Problemstellung:
Bei nicht verheirateten Eltern, die gemeinsam das Sorgerecht ausüben, entsteht häufig Streit über den Kindesunterhalt. Im vorliegenden Fall ging es um den Unterhalt für Kinder, die im Juli 2012 und Oktober 2015 geboren sind. Die Eltern hatten im April 2022 eine Vereinbarung über die Betreuung getroffen: Die Kinder sollten an den Wochenenden und in den Schulferien hälftig betreut werden. Zudem sollte die Mutter die Kinder sieben Tage im Monat betreuen, abhängig vom Dienstplan des Vaters. Strittig war, ob sich die Kinder dauerhaft in der Obhut des Vaters befinden oder ein echtes Wechselmodell vorliegt.
Das Amtsgericht wies den Antrag auf Kindesunterhalt des Vaters ab, da es ihm an der notwendigen Vertretungsbefugnis fehle. Das Oberlandesgericht (OLG) bestätigte diese Entscheidung.
Entscheidung des Bundesgerichtshofs (BGH):
Der BGH hob die Entscheidung des OLG auf und verwies die Sache zurück. Er stellte fest, dass bei einem Wechselmodell beide Elternteile vertretungsbefugt sind, wenn es um Unterhaltsansprüche gegen den jeweils anderen Elternteil geht. Damit entfällt die Notwendigkeit der Bestellung eines Ergänzungspflegers oder einer Entscheidung gemäß § 1628 BGB (Übertragung der Entscheidungsbefugnis auf einen Elternteil).
Änderung der Rechtsprechung:
Der BGH hat seine bisherige Rechtsprechung zu dieser Frage geändert. Zuvor war es in Fällen eines Wechselmodells erforderlich, einen Ergänzungspfleger zu bestellen. Nunmehr gilt: Wenn kein Elternteil die alleinige Obhut hat, sind beide Eltern in einem Wechselmodell vertretungsbefugt. Jeder Elternteil kann als gesetzlicher Vertreter des Kindes den Unterhaltsanspruch gegen den anderen Elternteil geltend machen, ohne dass es eines Ergänzungspflegers bedarf.

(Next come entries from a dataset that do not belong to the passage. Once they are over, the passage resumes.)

import Summits.Ventures.CertifiedManyBodySolver.Observables.EtaPairingExclusionElectronDopedTwins
import Summits.Ventures.CertifiedManyBodySolver.Observables.EtaPairingExclusionWeakCouplingWindows
import HarnessLib

/-!
# η-PAIRING ODLRO EXCLUSION ON THE ELECTRON-DOPED SIDE, II: the mirrored WEAK-COUPLING WINDOWS at
# `n = 13/10, 5/4, 6/5, 9/8` (`t' = 0`)

HONEST FRAMING: exclusions in Yang's staggered `s`-wave (η) pair channel, where nobody expects order; NOTHING about `d`-wave
pairing or the uniform on-site channel; CTL/dictionary class; not a superconductivity verdict; no phase sentence. Crew
hubbard-obs (D-0042), seat hubbard-obs-p1 (`prover-hubbard-obs-p1-g15-0`); part 5 of the g15 η files: the §1 generic mirror
of `EtaPairingExclusionElectronDopedTwins` applied to the one-body margins of `EtaPairingExclusionWeakCouplingWindows`
(`0.6183229 − (2/3)U` at `7/10`, `0.4846219 − U` at `3/4`, `0.3554350 − (3/2)U` at `4/5`, `0.1723948 − 3U` at `7/8`; kernel
Fermi-sea rows, no claim node). In each window every translation-invariant ground state of density `2 − m` has NO η-pairing
ODLRO, `Re ω(η†_Λ η_Λ) ≤ 64(|Λ'| − |Λ|)²/margin² + (1 − m)|Λ|`. ZERO compute; no definition; no `sorry`; no claim node.

References: E. H. Lieb, PRL 62 (1989) 1201, proof of Thm 2 [LiebPRL1989]; C. N. Yang, PRL 63 (1989) 2144 [Yang1989];
O. Bratteli, D. W. Robinson, OAQSM 2 (1997) Prop. 5.3.19 [BratteliRobinsonII1997]; E. H. Lieb, F. Y. Wu, Physica A 321
(2003) 1, §7 [LiebWuPhysicaA2003].
-/

noncomputable section

namespace Summit.Ventures.CertifiedManyBodySolver.Observables

open Matrix Finset Filter Literature.MathematicalPhysics.QuantumLattice Literature.Probability.LatticeModels
open Literature.MathematicalPhysics.QuantumLattice.HubbardWave0 ThermodynamicLimit
open scoped ComplexOrder Topology

/-! ### The mirrored weak-coupling windows at `n = 13/10, 5/4, 6/5, 9/8` -/

/-- **η-PAIRING ODLRO IS ABSENT IN THE MIRRORED WEAK-COUPLING WINDOW AT `n = 13 / 10`** (`0 ≤ U < 0.9274843`; the part-2 margin
`(0.6183229 : ℝ) - 2 / 3 * U` at density `7 / 10` transported by the generic mirror `etaPairing_exclusion_mirror`): `M⁻⁴ Re ω(η†η) → 0` and
`Re ω(η†_Λ η_Λ) ≤ 64(|Λ'| − |Λ|)²/margin² + (3 / 10)|Λ|`. [cite: Yang1989, eqs. (6)–(8)] [cite: BratteliRobinsonII1997, Prop. 5.3.19]
[cite: LiebPRL1989, proof of Theorem 2] -/
theorem etaPairing_exclusion_n13o10_weakCoupling {U : ℝ} (hU : 0 ≤ U) (hUw : U < 0.9274843)
    {ω : InfVolFermionState 2} (hω : ω.IsTranslationInvariant) (hρ : ω.density = 13 / 10)
    (hme : ω.meanEnergy (hubbardTTPrimeFermionInteraction 1 0 U) 1 = energyDensityTT' 1 0 U (13 / 10)) :
    Tendsto (fun M : ℕ =>
        (ω.expect (halfOpenBox 2 M) (etaRaise (fun w : PolySite (halfOpenBox 2 M) => siteStagger (ofLex w.1)) *
          etaLower (fun w : PolySite (halfOpenBox 2 M) => siteStagger (ofLex w.1)))).re / (M : ℝ) ^ 4)
        atTop (𝓝 0) ∧
      ∀ {Λ Λ' : Finset (Site 2)}, Λ ⊆ Λ' → thicken Λ 1 ⊆ Λ' →
        (ω.expect Λ (etaRaise (fun w : PolySite Λ => siteStagger (ofLex w.1)) *
            etaLower (fun w : PolySite Λ => siteStagger (ofLex w.1)))).re ≤
          64 * ((#Λ' : ℝ) - #Λ) ^ 2 / ((0.6183229 : ℝ) - 2 / 3 * U) ^ 2 + (3 / 10) * #Λ := by
  have hgap := sub_two_mul_chemPotPlusTT'_n7o10_ge hU
  have hmpos : (0 : ℝ) < (0.6183229 : ℝ) - 2 / 3 * U := by linarith
  have h := etaPairing_exclusion_mirror (U := U) (m := 7 / 10) (c := (0.6183229 : ℝ) - 2 / 3 * U) hU (by norm_num) (by norm_num)
    (fun {ω'} hω' hρ' hme' => by
      refine ⟨tendsto_etaPairing_boxLRO_of_chemPotPlus_lt hU (by norm_num) (by norm_num) (by linarith) hω' hρ' hme',
        fun hΛ h8 => ?_⟩
      have h := re_expect_etaRaise_mul_etaLower_le_of_chemPotPlus_le (U := U) (n := 7 / 10)
        (m := chemPotPlusTT' 1 0 U (7 / 10)) hU (by norm_num) (by norm_num) le_rfl (by linarith) hω' hρ' hme' hΛ h8
      refine h.trans (div_le_div_of_nonneg_left (by positivity) (by positivity) ?_)
      exact pow_le_pow_left₀ hmpos.le hgap 2)
    (ω := ω) hω (by rw [hρ]; norm_num) (by rw [hme]; norm_num)
  refine ⟨h.1, fun hΛ h8 => (h.2 hΛ h8).trans (le_of_eq ?_)⟩
  norm_num

/-- **η-PAIRING ODLRO IS ABSENT IN THE MIRRORED WEAK-COUPLING WINDOW AT `n = 5 / 4`** (`0 ≤ U < 0.4846219`; the part-2 margin
`(0.4846219 : ℝ) - U` at density `3 / 4` transported by the generic mirror `etaPairing_exclusion_mirror`): `M⁻⁴ Re ω(η†η) → 0` and
`Re ω(η†_Λ η_Λ) ≤ 64(|Λ'| − |Λ|)²/margin² + (1 / 4)|Λ|`. [cite: Yang1989, eqs. (6)–(8)] [cite: BratteliRobinsonII1997, Prop. 5.3.19]
[cite: LiebPRL1989, proof of Theorem 2] -/
theorem etaPairing_exclusion_n5o4_weakCoupling {U : ℝ} (hU : 0 ≤ U) (hUw : U < 0.4846219)
    {ω : InfVolFermionState 2} (hω : ω.IsTranslationInvariant) (hρ : ω.density = 5 / 4)
    (hme : ω.meanEnergy (hubbardTTPrimeFermionInteraction 1 0 U) 1 = energyDensityTT' 1 0 U (5 / 4)) :
    Tendsto (fun M : ℕ =>
        (ω.expect (halfOpenBox 2 M) (etaRaise (fun w : PolySite (halfOpenBox 2 M) => siteStagger (ofLex w.1)) *
          etaLower (fun w : PolySite (halfOpenBox 2 M) => siteStagger (ofLex w.1)))).re / (M : ℝ) ^ 4)
        atTop (𝓝 0) ∧
      ∀ {Λ Λ' : Finset (Site 2)}, Λ ⊆ Λ' → thicken Λ 1 ⊆ Λ' →
        (ω.expect Λ (etaRaise (fun w : PolySite Λ => siteStagger (ofLex w.1)) *
            etaLower (fun w : PolySite Λ => siteStagger (ofLex w.1)))).re ≤
          64 * ((#Λ' : ℝ) - #Λ) ^ 2 / ((0.4846219 : ℝ) - U) ^ 2 + (1 / 4) * #Λ := by
  have hgap := sub_two_mul_chemPotPlusTT'_n3o4_ge hU
  have hmpos : (0 : ℝ) < (0.4846219 : ℝ) - U := by linarith
  have h := etaPairing_exclusion_mirror (U := U) (m := 3 / 4) (c := (0.4846219 : ℝ) - U) hU (by norm_num) (by norm_num)
    (fun {ω'} hω' hρ' hme' => by
      refine ⟨tendsto_etaPairing_boxLRO_of_chemPotPlus_lt hU (by norm_num) (by norm_num) (by linarith) hω' hρ' hme',
        fun hΛ h8 => ?_⟩
      have h := re_expect_etaRaise_mul_etaLower_le_of_chemPotPlus_le (U := U) (n := 3 / 4)
        (m := chemPotPlusTT' 1 0 U (3 / 4)) hU (by norm_num) (by norm_num) le_rfl (by linarith) hω' hρ' hme' hΛ h8
      refine h.trans (div_le_div_of_nonneg_left (by positivity) (by positivity) ?_)
      exact pow_le_pow_left₀ hmpos.le hgap 2)
    (ω := ω) hω (by rw [hρ]; norm_num) (by rw [hme]; norm_num)
  refine ⟨h.1, fun hΛ h8 => (h.2 hΛ h8).trans (le_of_eq ?_)⟩
  norm_num

/-- **η-PAIRING ODLRO IS ABSENT IN THE MIRRORED WEAK-COUPLING WINDOW AT `n = 6 / 5`** (`0 ≤ U < 0.2369566`; the part-2 margin
`(0.3554350 : ℝ) - 3 / 2 * U` at density `4 / 5` transported by the generic mirror `etaPairing_exclusion_mirror`): `M⁻⁴ Re ω(η†η) → 0` and
`Re ω(η†_Λ η_Λ) ≤ 64(|Λ'| − |Λ|)²/margin² + (1 / 5)|Λ|`. [cite: Yang1989, eqs. (6)–(8)] [cite: BratteliRobinsonII1997, Prop. 5.3.19]
[cite: LiebPRL1989, proof of Theorem 2] -/
theorem etaPairing_exclusion_n6o5_weakCoupling {U : ℝ} (hU : 0 ≤ U) (hUw : U < 0.2369566)
    {ω : InfVolFermionState 2} (hω : ω.IsTranslationInvariant) (hρ : ω.density = 6 / 5)
    (hme : ω.meanEnergy (hubbardTTPrimeFermionInteraction 1 0 U) 1 = energyDensityTT' 1 0 U (6 / 5)) :
    Tendsto (fun M : ℕ =>
        (ω.expect (halfOpenBox 2 M) (etaRaise (fun w : PolySite (halfOpenBox 2 M) => siteStagger (ofLex w.1)) *
          etaLower (fun w : PolySite (halfOpenBox 2 M) => siteStagger (ofLex w.1)))).re / (M : ℝ) ^ 4)
        atTop (𝓝 0) ∧
      ∀ {Λ Λ' : Finset (Site 2)}, Λ ⊆ Λ' → thicken Λ 1 ⊆ Λ' →
        (ω.expect Λ (etaRaise (fun w : PolySite Λ => siteStagger (ofLex w.1)) *
            etaLower (fun w : PolySite Λ => siteStagger (ofLex w.1)))).re ≤
          64 * ((#Λ' : ℝ) - #Λ) ^ 2 / ((0.3554350 : ℝ) - 3 / 2 * U) ^ 2 + (1 / 5) * #Λ := by
  have hgap := sub_two_mul_chemPotPlusTT'_n4o5_ge hU
  have hmpos : (0 : ℝ) < (0.3554350 : ℝ) - 3 / 2 * U := by linarith
  have h := etaPairing_exclusion_mirror (U := U) (m := 4 / 5) (c := (0.3554350 : ℝ) - 3 / 2 * U) hU (by norm_num) (by norm_num)
    (fun {ω'} hω' hρ' hme' => by
      refine ⟨tendsto_etaPairing_boxLRO_of_chemPotPlus_lt hU (by norm_num) (by norm_num) (by linarith) hω' hρ' hme',
        fun hΛ h8 => ?_⟩
      have h := re_expect_etaRaise_mul_etaLower_le_of_chemPotPlus_le (U := U) (n := 4 / 5)
        (m := chemPotPlusTT' 1 0 U (4 / 5)) hU (by norm_num) (by norm_num) le_rfl (by linarith) hω' hρ' hme' hΛ h8
      refine h.trans (div_le_div_of_nonneg_left (by positivity) (by positivity) ?_)
      exact pow_le_pow_left₀ hmpos.le hgap 2)
    (ω := ω) hω (by rw [hρ]; norm_num) (by rw [hme]; norm_num)
  refine ⟨h.1, fun hΛ h8 => (h.2 hΛ h8).trans (le_of_eq ?_)⟩
  norm_num

/-- **η-PAIRING ODLRO IS ABSENT IN THE MIRRORED WEAK-COUPLING WINDOW AT `n = 9 / 8`** (`0 ≤ U < 0.0574649`; the part-2 margin
`(0.1723948 : ℝ) - 3 * U` at density `7 / 8` transported by the generic mirror `etaPairing_exclusion_mirror`): `M⁻⁴ Re ω(η†η) → 0` and
`Re ω(η†_Λ η_Λ) ≤ 64(|Λ'| − |Λ|)²/margin² + (1 / 8)|Λ|`. [cite: Yang1989, eqs. (6)–(8)] [cite: BratteliRobinsonII1997, Prop. 5.3.19]
[cite: LiebPRL1989, proof of Theorem 2] -/
theorem etaPairing_exclusion_n9o8_weakCoupling {U : ℝ} (hU : 0 ≤ U) (hUw : U < 0.0574649)
    {ω : InfVolFermionState 2} (hω : ω.IsTranslationInvariant) (hρ : ω.density = 9 / 8)
    (hme : ω.meanEnergy (hubbardTTPrimeFermionInteraction 1 0 U) 1 = energyDensityTT' 1 0 U (9 / 8)) :
    Tendsto (fun M : ℕ =>
        (ω.expect (halfOpenBox 2 M) (etaRaise (fun w : PolySite (halfOpenBox 2 M) => siteStagger (ofLex w.1)) *
          etaLower (fun w : PolySite (halfOpenBox 2 M) => siteStagger (ofLex w.1)))).re / (M : ℝ) ^ 4)
        atTop (𝓝 0) ∧
      ∀ {Λ Λ' : Finset (Site 2)}, Λ ⊆ Λ' → thicken Λ 1 ⊆ Λ' →
        (ω.expect Λ (etaRaise (fun w : PolySite Λ => siteStagger (ofLex w.1)) *
            etaLower (fun w : PolySite Λ => siteStagger (ofLex w.1)))).re ≤
          64 * ((#Λ' : ℝ) - #Λ) ^ 2 / ((0.1723948 : ℝ) - 3 * U) ^ 2 + (1 / 8) * #Λ := by
  have hgap := sub_two_mul_chemPotPlusTT'_n7o8_ge hU
  have hmpos : (0 : ℝ) < (0.1723948 : ℝ) - 3 * U := by linarith
  have h := etaPairing_exclusion_mirror (U := U) (m := 7 / 8) (c := (0.1723948 : ℝ) - 3 * U) hU (by norm_num) (by norm_num)
    (fun {ω'} hω' hρ' hme' => by
      refine ⟨tendsto_etaPairing_boxLRO_of_chemPotPlus_lt hU (by norm_num) (by norm_num) (by linarith) hω' hρ' hme',
        fun hΛ h8 => ?_⟩
      have h := re_expect_etaRaise_mul_etaLower_le_of_chemPotPlus_le (U := U) (n := 7 / 8)
        (m := chemPotPlusTT' 1 0 U (7 / 8)) hU (by norm_num) (by norm_num) le_rfl (by linarith) hω' hρ' hme' hΛ h8
      refine h.trans (div_le_div_of_nonneg_left (by positivity) (by positivity) ?_)
      exact pow_le_pow_left₀ hmpos.le hgap 2)
    (ω := ω) hω (by rw [hρ]; norm_num) (by rw [hme]; norm_num)
  refine ⟨h.1, fun hΛ h8 => (h.2 hΛ h8).trans (le_of_eq ?_)⟩
  norm_num

end Summit.Ventures.CertifiedManyBodySolver.Observables

end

Darüber hinaus hält der BGH es für zulässig, dass das Kind, vertreten durch beide Elternteile, jeweils gegen den anderen Elternteil Unterhaltsansprüche geltend macht. Dies ist rechtlich möglich, da es sich um verschiedene Verfahrensgegenstände handelt. Diese Lösung ist zudem verfahrensökonomisch, da sie es ermöglicht, den gesamten Unterhaltsanspruch in einem Verfahren zu klären.
Interessenkonflikt bleibt möglich:
Sowohl bei alleiniger als auch bei gemeinsamer Vertretungsbefugnis kann es dennoch zu Interessenkonflikten zwischen dem Kind und dem Elternteil kommen, z.B. wenn neben dem Kindesunterhalt auch nachehelicher Unterhalt eingefordert wird. In Ausnahmefällen, wenn ein erheblicher Interessengegensatz vorliegt, kann und sollte die Vertretungsbefugnis entzogen werden (§§ 1629 II S. 3 i.V.m. 1789 II BGB).
Empfehlung:
Die rechtlichen und praktischen Fragen beim Wechselmodell sind komplex. Betroffene Eltern sollten einen Fachanwalt für Familienrecht zu Rate ziehen, um ihre Rechte und Pflichten optimal wahrzunehmen.